Uygun bir motor bulamayınca motoru kendileri yaptırdılar. 17 Aralık günü dünyanın ilk, motorlu ve kontrollü uçuşunu gerçekleştirdiler.
O gün dört uçuş yapıldı. Dördüncü uçuş en iyi denemeydi. Wilbur, 57 saniye uçtu ve 260 metre boyunca havada kaldı. Ancak inişte motor ve kanatlar zarara uğradı. O yıl başka uçuş olmadı. Kardeşlerin uçuşları da, kamuoyunda yeteri kadar yankı bulamadı. Uçuş denemelerini bir gazeteci şu sözlerle küçümsemişti: “57 saniye mi? 57 dakika olsaydı belki haber konusu olurdu”.

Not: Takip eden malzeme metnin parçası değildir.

/-- The image of `T² + 2T + 2 ∈ ℤ₂[T]` in `Λ₂` is `ν₂ = T·T + 2T + 2`. [folklore] -/
theorem coe_nuTwoPoly :
    ((Polynomial.C 1 * Polynomial.X ^ 2 + Polynomial.C 2 * Polynomial.X + Polynomial.C 2 : ℤ_[2][X]) : IwasawaAlgebra 2) =
      PowerSeries.X * PowerSeries.X + PowerSeries.C (2 : ℤ_[2]) * PowerSeries.X + PowerSeries.C (2 : ℤ_[2]) := by
  rw [Polynomial.coe_add, Polynomial.coe_add, Polynomial.coe_mul, Polynomial.coe_mul, Polynomial.coe_pow,
    Polynomial.coe_C, Polynomial.coe_C, Polynomial.coe_X, map_one, one_mul, pow_two]

/-- **`ν₂ = T² + 2T + 2` is a prime element of `Λ₂ = ℤ₂⟦T⟧`**: it is distinguished and irreducible in `ℤ₂[T]` (degree `2`, no root
in `ℤ₂` — none even in `ℚ₂`, `padicTwo_nu_ne_zero`), and `Λ₂/(ν₂) ≅ ℤ₂[T]/(ν₂)` by Weierstrass division.
[cite: Washington1997, §7.1 (Prop. 7.2), §13.2 (Lemma 13.10)] -/
theorem prime_nu_two : Prime (PowerSeries.X * PowerSeries.X + PowerSeries.C (2 : ℤ_[2]) * PowerSeries.X +
    PowerSeries.C (2 : ℤ_[2]) : IwasawaAlgebra 2) := by
  obtain ⟨hf, hdeg⟩ := isDistinguishedAt_nuTwoPoly
  have hcoe := coe_nuTwoPoly
  set f : ℤ_[2][X] := Polynomial.C 1 * Polynomial.X ^ 2 + Polynomial.C 2 * Polynomial.X + Polynomial.C 2 with hfdef
  have hroots : f.roots = 0 := by
    refine Multiset.eq_zero_of_forall_notMem fun r hr ↦ ?_
    have h := (Polynomial.mem_roots hf.monic.ne_zero).mp hr
    rw [Polynomial.IsRoot.def, hfdef] at h
    simp only [Polynomial.eval_add, Polynomial.eval_mul, Polynomial.eval_C, Polynomial.eval_X, Polynomial.eval_pow,
      one_mul] at h
    refine padicTwo_nu_ne_zero (algebraMap ℤ_[2] ℚ_[2] r) ?_
    have h' := congrArg (algebraMap ℤ_[2] ℚ_[2]) h
    rw [map_add, map_add, map_mul, map_pow, map_ofNat, map_zero] at h'
    linear_combination h'
  have hirr : Irreducible f :=
    (hf.monic.irreducible_iff_roots_eq_zero_of_degree_le_three (by rw [hdeg]) (by rw [hdeg]; norm_num)).mpr hroots
  have hprime : Prime f := UniqueFactorizationMonoid.irreducible_iff_prime.mp hirr
  haveI := (Ideal.span_singleton_prime hprime.ne_zero).mpr hprime
  have hcoe0 : (f : IwasawaAlgebra 2) ≠ 0 := coe_ne_zero_of_isDistinguishedAt hf
  have hP : Prime (f : IwasawaAlgebra 2) :=
    (Ideal.span_singleton_prime hcoe0).mp (span_coe_isPrime_of_dvd hf (dvd_refl f))
  rwa [hcoe] at hP

/-- `λ(ν₂) = 2` (the Weierstrass degree of a distinguished polynomial is its degree). [cite: Washington1997, §7.1] -/
theorem lam_nu_two : lam (PowerSeries.X * PowerSeries.X + PowerSeries.C (2 : ℤ_[2]) * PowerSeries.X +
    PowerSeries.C (2 : ℤ_[2]) : IwasawaAlgebra 2) = 2 := by
  obtain ⟨hf, hdeg⟩ := isDistinguishedAt_nuTwoPoly
  rw [← coe_nuTwoPoly, lam_coe_eq_natDegree hf, hdeg]

/-- `λ(C s) = 0` for a non-zero constant `s = u · 2^v ∈ ℤ₂`. [folklore] -/
theorem lam_C_eq_zero {s : ℤ_[2]} (hs : s ≠ 0) : lam (PowerSeries.C s : IwasawaAlgebra 2) = 0 := by
  have hu : IsUnit (PowerSeries.C ((PadicInt.unitCoeff hs : ℤ_[2])) : IwasawaAlgebra 2) :=
    (PadicInt.unitCoeff hs).isUnit.map PowerSeries.C
  rw [PadicInt.unitCoeff_spec hs, map_mul, map_pow, mul_comm, ← map_pow, lam_C_pow_mul _ hu.ne_zero]
  exact lam_eq_zero_of_isUnit hu

/-- **`ν₂ ∤ C s` for `s ≠ 0`**: `λ(C s) = 0 < 2 = λ(ν₂)` and `λ` is additive. [cite: Washington1997, §7.1] -/
theorem not_nu_two_dvd_C {s : ℤ_[2]} (hs : s ≠ 0) :
    ¬ (PowerSeries.X * PowerSeries.X + PowerSeries.C (2 : ℤ_[2]) * PowerSeries.X + PowerSeries.C (2 : ℤ_[2]) :
      IwasawaAlgebra 2) ∣ PowerSeries.C s := by
  rintro ⟨g, hg⟩
  have hC0 : (PowerSeries.C s : IwasawaAlgebra 2) ≠ 0 := fun h ↦ hs (by simpa using congrArg PowerSeries.constantCoeff h)
  have hg0 : g ≠ 0 := fun h0 ↦ hC0 (by rw [hg, h0, mul_zero])
  have h := congrArg lam hg
  rw [lam_C_eq_zero hs, lam_mul prime_nu_two.ne_zero hg0, lam_nu_two] at h
  omega

/-- `(ν₂) ∌ C s` for `s ≠ 0` (ideal form, the hypothesis of `…ResidualShape`). [cite: Washington1997, §13.2] -/
theorem C_notMem_span_nu_two {s : ℤ_[2]} (hs : s ≠ 0) :
    (PowerSeries.C s : IwasawaAlgebra 2) ∉ Ideal.span {(PowerSeries.X * PowerSeries.X + PowerSeries.C (2 : ℤ_[2]) *
      PowerSeries.X + PowerSeries.C (2 : ℤ_[2]) : IwasawaAlgebra 2)} :=
  fun h ↦ not_nu_two_dvd_C hs (Ideal.mem_span_singleton.mp h)

/-- `ν₂ ∣ L ⟺ ν₂ ∣ L/2^{μ(L)}` (`ν₂` is prime and divides no non-zero constant). [cite: Washington1997, §7.1] -/
theorem nu_two_dvd_iff_dvd_pfree {L : IwasawaAlgebra 2} :
    (PowerSeries.X * PowerSeries.X + PowerSeries.C (2 : ℤ_[2]) * PowerSeries.X + PowerSeries.C (2 : ℤ_[2]) :
      IwasawaAlgebra 2) ∣ L ↔
    (PowerSeries.X * PowerSeries.X + PowerSeries.C (2 : ℤ_[2]) * PowerSeries.X + PowerSeries.C (2 : ℤ_[2]) :
      IwasawaAlgebra 2) ∣ pfree L := by
  have hfac := eq_C_pow_mu_mul_pfree (p := 2) L
  refine ⟨fun h ↦ ?_, fun h ↦ by rw [hfac]; exact dvd_mul_of_dvd_right h _⟩
  rw [hfac] at h
  exact (prime_nu_two.dvd_or_dvd h).resolve_left (not_nu_two_dvd_C (pow_ne_zero _ (by norm_num)))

• 1904’te Panama Kanalı’nın yapımına başlandı. İnşaat on yıl sürdü. Orta Amerika’ya kanal açma fikri ilk kez 16. yüzyılda İspanyollar tarafından geliştirilmişti. Ancak teknik yetersizlikler, zorlu doğa şartları, yüksek maliyet ve deniz seviyesinden olan farklı yükseltiler, kanalın yapımını 400 yıl kadar geciktirdi. Kanalı kazmaya, Süveyş Kanalı’nı da açmış olan Fransız girişimci Ferdinand de Lesseps başladı. Bu amaçla kurduğu şirket pek çok güçlükle karşılaştı. Süveyş, deniz seviyesinde bir kazıydı. Ancak Panama’da 150 metre yükseklikteki tepeler arasından deniz seviyesinde kazı yapmak imkansız denecek kadar zordu. Asıl büyük zorluk, sıtmaydı. 25 bin işçi, bu hastalıktan ve inşaat kazalarından ölmüştü. 1903’te Fransızların pes etmesi üzerine Panama, ABD’ye satıldı. Amerikalılar inşaata 1904’te başladı.
• 1908’de Ford’un efsanevi T Modeli ABD’de piyasaya çıktı. “Tin Lizzie” (Teneke Lizzie) adı verilen araba, ucuzluğu ile gerçek bir “halk otomobili” idi. 4 silindirli, 20 hp gücünde motoru vardı. Kullanılması ve tamiri çok kolaydı. 1927’ye kadar üretildi. Üretim rakamı 16 milyon 536 bin 75’e ulaştı. Bu rekor 1972’ye kadar kırılamadı. Önceleri 825 dolar olan fiyatı 260 dolara kadar düşmüştü. Çünkü Henry Ford, otomobil üretiminde hareketli bant yöntemini bulmuştu. Böylece kısa sürede çok fazla otomobil yapılabiliyordu. Otomobili oluşturan parçalar, hareketli bandın her aşamasında teker teker takılıyor, bir saat 33 dakikada otomobili ortaya çıkarmak mümkün oluyordu.